At the back of the structure, a loosely fitted wooden door was labeled KEEP OUT / EMPLOYEES ONLY. Although few marks ever ventured behind the attractions, the former owner, Solly Nickles, evidently believed in consistency of presentation; the words on the door looked as if they had been written by the finger of a skeleton using blood for paint.
I thought the door would be locked but it wasn’t. I couldn’t decide if that was a good or bad thing.
When I stepped inside, I found myself in a small vestibule with a ten-foot ladder nailed to the wall in front of me. Four steps to my left. Four to my right. Each set of steps led to a door.

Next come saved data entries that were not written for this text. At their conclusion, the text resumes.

import Summits.Ventures.PercRepro.Night2StarIdentity

/-!
# PercRepro — the DECAY LEMMA: a point outside the closure of the cyclic part destroys a coloop
(night-2 gen 3, NIGHT-2-profile.md §2 Lemma D)

For a set `S` with coloops `K = coloopsOf M S` and cyclic part `Z = S ∖ K`, and a point `x ∉ S` with `x ∈ cl(S)`:

* `coloopsOf_insert_subset`: every coloop of `M|(S ∪ x)` is a coloop of `M|S` (`x` is not one, and no point of `Z` is);
* `mem_closure_erase_of_mem_coloopsOf_insert`: a coloop `k` of `S` SURVIVES in `S ∪ x` iff `x ∈ cl(S ∖ k)`;
* `mem_closure_sdiff_of_forall_mem_closure_erase`: if `x ∈ cl(S ∖ k)` for every `k ∈ K′ ⊆ K` then `x ∈ cl(S ∖ K′)`
  — the intersection of the hyperplanes `cl(S ∖ k)` is `cl(Z)`, by submodularity of the rank one coloop at a time;
* **`mTr_insert_add_one_le_of_notMem_closure`**: if `x ∉ cl(Z)` then `m(S ∪ x) + 1 ≤ m(S)` — the cyclic rank
  `ρ = q − m` goes UP by at least one;
* `coloopsOf_insert_eq_of_mem_closure`: if `x ∈ cl(Z)` then `m(S ∪ x) = m(S)` — a STAY move;
* `mTr_insert_add_one_le_of_mem_Rq`: the spanning-set form on a rank-`q` set `G`.

This is the structural input the level counts lack (NIGHT-2-profile.md §1.3–§2): it bounds the sets of small cyclic
rank at one level by those at the level below (the profile LP of §3).  Imports `Night2StarIdentity` (d54) only.
-/
namespace PercRepro.Star

open Finset ThmH SixFour GenQ

variable {α : Type*} [DecidableEq α] {M : Matroid α} [M.Finite]

/-- A point of the ground set whose insertion does not raise the rank lies in the closure. -/
theorem mem_closure_of_eRk_insert_le' {X : Finset α} {a : α} (ha : a ∈ gr M)
    (h : M.eRk ((insert a X : Finset α) : Set α) ≤ M.eRk (X : Set α)) : a ∈ M.closure (X : Set α) := by
  by_contra hcl
  have haE : a ∈ M.E := by
    rw [← coe_gr M]
    exact Finset.mem_coe.2 ha
  have h1 := Matroid.eRk_insert_eq_add_one (M := M) (e := a) (X := (X : Set α)) ⟨haE, hcl⟩
  rw [Finset.coe_insert] at h
  rw [h1] at h
  obtain ⟨k, hk⟩ := exists_eRk_eq_nat (M := M) X
  rw [hk] at h
  have : (k : ℕ∞) + 1 ≤ (k : ℕ∞) := h
  have h2 : k + 1 ≤ k := by exact_mod_cast this
  omega

/-! ## Which coloops survive an insertion -/

/-- Every coloop of `M|(S ∪ x)` is a coloop of `M|S`, when `x ∉ S` and `x ∈ cl(S)`. -/
theorem coloopsOf_insert_subset {S : Finset α} {x : α} (hxS : x ∉ S)
    (hxcl : x ∈ M.closure (S : Set α)) : coloopsOf M (insert x S) ⊆ coloopsOf M S := by
  intro y hy
  rw [mem_coloopsOf] at hy ⊢
  obtain ⟨hyI, hycl⟩ := hy
  by_cases hyx : y = x
  · subst hyx
    exfalso
    apply hycl
    rw [Finset.erase_insert hxS]
    exact hxcl
  · refine ⟨Finset.mem_of_mem_insert_of_ne hyI hyx, fun h => hycl ?_⟩
    refine M.closure_subset_closure ?_ h
    exact Finset.coe_subset.2 (Finset.erase_subset_erase y (Finset.subset_insert x S))

/-- A coloop `k` of `M|S` survives in `M|(S ∪ x)` only if `x ∈ cl(S ∖ k)` (for `x ∉ S`, `x ∈ cl(S)`). -/
theorem mem_closure_erase_of_mem_coloopsOf_insert {S : Finset α} (hS : S ⊆ gr M) {x : α}
    (hxE : x ∈ gr M) (hxS : x ∉ S) (hxcl : x ∈ M.closure (S : Set α)) {k : α} (hk : k ∈ coloopsOf M S)
    (hk' : k ∈ coloopsOf M (insert x S)) : x ∈ M.closure ((S.erase k : Finset α) : Set α) := by
  by_contra hx
  have hkS : k ∈ S := (mem_coloopsOf.1 hk).1
  have hkx : x ≠ k := fun h => hxS (h ▸ hkS)
  have hk'' := (mem_coloopsOf.1 hk').2
  rw [Finset.erase_insert_of_ne hkx] at hk''
  apply hk''
  -- `S ∖ k` has rank `q − 1`, `(S ∖ k) ∪ x` has rank `q`, and so has `S ∪ x = ((S ∖ k) ∪ x) ∪ k`
  have hxE' : x ∈ M.E := by
    rw [← coe_gr M]
    exact Finset.mem_coe.2 hxE
  have h1 : M.eRk ((insert x (S.erase k) : Finset α) : Set α) = M.eRk ((S.erase k : Finset α) : Set α) + 1 := by
    rw [Finset.coe_insert]
    exact Matroid.eRk_insert_eq_add_one ⟨hxE', hx⟩
  have h2 := eRk_erase_add_one_of_notMem_closure hS hkS (mem_coloopsOf.1 hk).2
  have h3 : M.eRk ((insert x S : Finset α) : Set α) = M.eRk (S : Set α) := by
    rw [Finset.coe_insert, ← Matroid.eRk_closure_eq, Matroid.closure_insert_eq_of_mem_closure hxcl,
      Matroid.eRk_closure_eq]
  have hkE : k ∈ gr M := hS hkS
  apply mem_closure_of_eRk_insert_le' hkE
  have heq : insert k (insert x (S.erase k)) = insert x S := by
    rw [Finset.insert_comm, Finset.insert_erase hkS]
  rw [heq, h1, h2]
  exact h3.le

/-- If `x ∈ cl(S ∖ k)` for every `k` in a set `K′` of coloops of `M|S`, then `x ∈ cl(S ∖ K′)`
(the hyperplanes `cl(S ∖ k)` meet in `cl(S ∖ K′)`: one coloop at a time, by submodularity). -/
theorem mem_closure_sdiff_of_forall_mem_closure_erase {S : Finset α} (hS : S ⊆ gr M) {x : α}
    (hxE : x ∈ gr M) (hxcl : x ∈ M.closure (S : Set α))
    (hstay : ∀ k ∈ coloopsOf M S, x ∈ M.closure ((S.erase k : Finset α) : Set α)) (K' : Finset α)
    (hK' : K' ⊆ coloopsOf M S) : x ∈ M.closure ((S \ K' : Finset α) : Set α) := by
  induction K' using Finset.induction_on with
  | empty =>
    rw [Finset.sdiff_empty]
    exact hxcl
  | insert k K' hkK' ih =>
    have hkK : k ∈ coloopsOf M S := hK' (Finset.mem_insert_self k K')
    have hK'K : K' ⊆ coloopsOf M S := (Finset.subset_insert k K').trans hK'
    have ih' := ih hK'K
    have hk := hstay k hkK
    have hkS : k ∈ S := (mem_coloopsOf.1 hkK).1
    -- the two flats
    set X : Set α := M.closure ((S \ K' : Finset α) : Set α) with hX
    set Y : Set α := M.closure ((S.erase k : Finset α) : Set α) with hY
    set A : Finset α := S \ insert k K' with hA
    have hAsub1 : A ⊆ S \ K' := Finset.sdiff_subset_sdiff (Finset.Subset.refl S) (Finset.subset_insert k K')
    have hAsub2 : A ⊆ S.erase k := by
      intro a ha
      rw [hA, Finset.mem_sdiff, Finset.mem_insert] at ha
      exact Finset.mem_erase.2 ⟨fun h => ha.2 (Or.inl h), ha.1⟩
    have hSE : (S : Set α) ⊆ M.E := by
      rw [← coe_gr M]
      exact Finset.coe_subset.2 hS
    have hsub1E : ((S \ K' : Finset α) : Set α) ⊆ M.E := (Finset.coe_subset.2 Finset.sdiff_subset).trans hSE
    have hsub2E : ((S.erase k : Finset α) : Set α) ⊆ M.E :=
      (Finset.coe_subset.2 (Finset.erase_subset k S)).trans hSE
    -- `insert x A ⊆ X ∩ Y`
    have hxA : ((insert x A : Finset α) : Set α) ⊆ X ∩ Y := by
      rw [Finset.coe_insert]
      intro y hy
      rcases Set.mem_insert_iff.1 hy with rfl | hyA
      · exact ⟨ih', hk⟩
      · have hyA' := Finset.mem_coe.1 hyA
        exact ⟨M.subset_closure _ hsub1E (Finset.mem_coe.2 (hAsub1 hyA')),
          M.subset_closure _ hsub2E (Finset.mem_coe.2 (hAsub2 hyA'))⟩
    -- `S ⊆ X ∪ Y`
    have hSXY : (S : Set α) ⊆ X ∪ Y := by
      intro s hs
      have hs' := Finset.mem_coe.1 hs
      by_cases hsK' : s ∈ K'
      · have hsk : s ≠ k := fun h => hkK' (h ▸ hsK')
        exact Or.inr (M.subset_closure _ hsub2E (Finset.mem_coe.2 (Finset.mem_erase.2 ⟨hsk, hs'⟩)))
      · exact Or.inl (M.subset_closure _ hsub1E (Finset.mem_coe.2 (Finset.mem_sdiff.2 ⟨hs', hsK'⟩)))
    -- ranks
    have hsub := M.eRk_inter_add_eRk_union_le X Y
    rw [hX, hY, Matroid.eRk_closure_eq, Matroid.eRk_closure_eq] at hsub
    have hXY1 : M.eRk ((insert x A : Finset α) : Set α) ≤ M.eRk (X ∩ Y) := M.eRk_mono hxA
    have hXY2 : M.eRk (S : Set α) ≤ M.eRk (X ∪ Y) := M.eRk_mono hSXY
    have e1 := eRk_sdiff_add_card_eq_of_subset_coloopsOf hS K' hK'K
    have e2 := eRk_erase_add_one_of_notMem_closure hS hkS (mem_coloopsOf.1 hkK).2
    have e3 := eRk_sdiff_add_card_eq_of_subset_coloopsOf hS (insert k K') hK'
    rw [Finset.card_insert_of_notMem hkK'] at e3
    obtain ⟨q, hq⟩ := exists_eRk_eq_nat (M := M) S
    obtain ⟨a, ha⟩ := exists_eRk_eq_nat (M := M) (S \ K')
    obtain ⟨b, hb⟩ := exists_eRk_eq_nat (M := M) (S.erase k)
    obtain ⟨c, hc⟩ := exists_eRk_eq_nat (M := M) (insert x A)
    obtain ⟨d, hd⟩ := exists_eRk_eq_nat (M := M) A
    rw [hq, ha] at e1
    rw [hq, hb] at e2
    rw [hq, hd] at e3
    have e1' : a + K'.card = q := by exact_mod_cast e1
    have e2' : b + 1 = q := by exact_mod_cast e2
    have e3' : d + (K'.card + 1) = q := by exact_mod_cast e3
    have hmain : (c : ℕ∞) + (q : ℕ∞) ≤ (a : ℕ∞) + (b : ℕ∞) := by
      rw [← hc, ← hq, ← ha, ← hb]
      exact (add_le_add hXY1 hXY2).trans hsub
    have hmain' : c + q ≤ a + b := by exact_mod_cast hmain
    have hcd : c ≤ d := by omega
    -- so inserting `x` into `A` does not raise the rank
    apply mem_closure_of_eRk_insert_le' hxE
    rw [hc, hd]
    exact_mod_cast hcd

/-! ## The decay lemma -/

/-- **Decay**: if `x ∉ S`, `x ∈ cl(S)` and `x ∉ cl(S ∖ coloopsOf S)` (the closure of the cyclic part), then
`m(S ∪ x) + 1 ≤ m(S)`. -/
theorem mTr_insert_add_one_le_of_notMem_closure {S : Finset α} (hS : S ⊆ gr M) {x : α} (hxE : x ∈ gr M)
    (hxS : x ∉ S) (hxcl : x ∈ M.closure (S : Set α))
    (hx : x ∉ M.closure ((S \ coloopsOf M S : Finset α) : Set α)) :
    mTr M (insert x S) + 1 ≤ mTr M S := by
  have hsub := coloopsOf_insert_subset (M := M) hxS hxcl
  have hne : ∃ k ∈ coloopsOf M S, k ∉ coloopsOf M (insert x S) := by
    by_contra hall
    have hall' : ∀ k ∈ coloopsOf M S, k ∈ coloopsOf M (insert x S) :=
      fun k hk => by_contra (fun h => hall ⟨k, hk, h⟩)
    apply hx
    apply mem_closure_sdiff_of_forall_mem_closure_erase hS hxE hxcl _ (coloopsOf M S) (Finset.Subset.refl _)
    intro k hk
    exact mem_closure_erase_of_mem_coloopsOf_insert hS hxE hxS hxcl hk (hall' k hk)
  have hss : coloopsOf M (insert x S) ⊂ coloopsOf M S := (Finset.ssubset_iff_of_subset hsub).2 hne
  unfold mTr
  exact Finset.card_lt_card hss

/-- **Stay**: if `x ∉ S` and `x ∈ cl(S ∖ coloopsOf S)` then the coloops are unchanged: `m(S ∪ x) = m(S)`. -/
theorem coloopsOf_insert_eq_of_mem_closure {S : Finset α} (hS : S ⊆ gr M) {x : α} (hxS : x ∉ S)
    (hx : x ∈ M.closure ((S \ coloopsOf M S : Finset α) : Set α)) :
    coloopsOf M (insert x S) = coloopsOf M S := by
  have hSE : (S : Set α) ⊆ M.E := by
    rw [← coe_gr M]
    exact Finset.coe_subset.2 hS
  have hxcl : x ∈ M.closure (S : Set α) :=
    M.closure_subset_closure (Finset.coe_subset.2 Finset.sdiff_subset) hx
  apply Finset.Subset.antisymm (coloopsOf_insert_subset hxS hxcl)
  intro k hk
  have hkS : k ∈ S := (mem_coloopsOf.1 hk).1
  have hkx : x ≠ k := fun h => hxS (h ▸ hkS)
  rw [mem_coloopsOf]
  refine ⟨Finset.mem_insert_of_mem hkS, ?_⟩
  rw [Finset.erase_insert_of_ne hkx, Finset.coe_insert]
  -- `x ∈ cl(S ∖ K) ⊆ cl(S ∖ k)`, so `cl(x ∪ (S ∖ k)) = cl(S ∖ k) ∌ k`
  have hxk : x ∈ M.closure ((S.erase k : Finset α) : Set α) := by
    refine M.closure_subset_closure ?_ hx
    intro y hy
    have hy' := Finset.mem_coe.1 hy
    rw [Finset.mem_sdiff] at hy'
    exact Finset.mem_coe.2 (Finset.mem_erase.2 ⟨fun h => hy'.2 (h ▸ hk), hy'.1⟩)
  rw [Matroid.closure_insert_eq_of_mem_closure hxk]
  exact (mem_coloopsOf.1 hk).2

/-! ## The spanning-set form -/

/-- On a rank-`q` set `G`: for `S ∈ R_q(G)`, `x ∈ G ∖ S` and `x ∉ cl(S ∖ coloopsOf S)`, the set `S ∪ x ∈ R_q(G)`
has `m(S ∪ x) + 1 ≤ m(S)`, i.e. its cyclic rank is at least `ρ(S) + 1`. -/
theorem mTr_insert_add_one_le_of_mem_Rq {G S : Finset α} {q : ℕ} (hG : G ⊆ gr M)
    (hrG : M.eRk (G : Set α) = (q : ℕ∞)) (hS : S ∈ Rq M G q) {x : α} (hxG : x ∈ G) (hxS : x ∉ S)
    (hx : x ∉ M.closure ((S \ coloopsOf M S : Finset α) : Set α)) :
    insert x S ∈ Rq M G q ∧ mTr M (insert x S) + 1 ≤ mTr M S := by
  have hS' := mem_Rq.1 hS
  have hsub : insert x S ⊆ G := Finset.insert_subset hxG hS'.1
  have hr : M.eRk ((insert x S : Finset α) : Set α) = (q : ℕ∞) := by
    apply le_antisymm
    · rw [← hrG]
      exact M.eRk_mono (Finset.coe_subset.2 hsub)
    · rw [← hS'.2]
      exact M.eRk_mono (Finset.coe_subset.2 (Finset.subset_insert x S))
  have hxcl : x ∈ M.closure (S : Set α) := by
    apply mem_closure_of_eRk_insert_le' (hG hxG)
    rw [hr, hS'.2]
  exact ⟨mem_Rq.2 ⟨hsub, hr⟩,
    mTr_insert_add_one_le_of_notMem_closure (hS'.1.trans hG) (hG hxG) hxS hxcl hx⟩

end PercRepro.Star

I tried the door on the left. It opened awkwardly outward, because above it on the inner side hung a lighted EMERGENCY EXIT sign. Beyond lay a narrow corridor in which the walls, floor, and ceiling were painted flat black. This fun house was a walkthrough rather than a ride-through palace of thrills and chills, a black maze in which monsters popped from walls or dropped from ceilings, triggered by motion detectors. Ordinarily, the maze would be all but pitch-black, but at the moment a string of work lights revealed the way. Hanging overhead were rubber spiders the size of poodles, vaguely luminescent.
I could hear the noises of the carnival and the boisterous crowd, but no sound that seemed to come from within the fun house.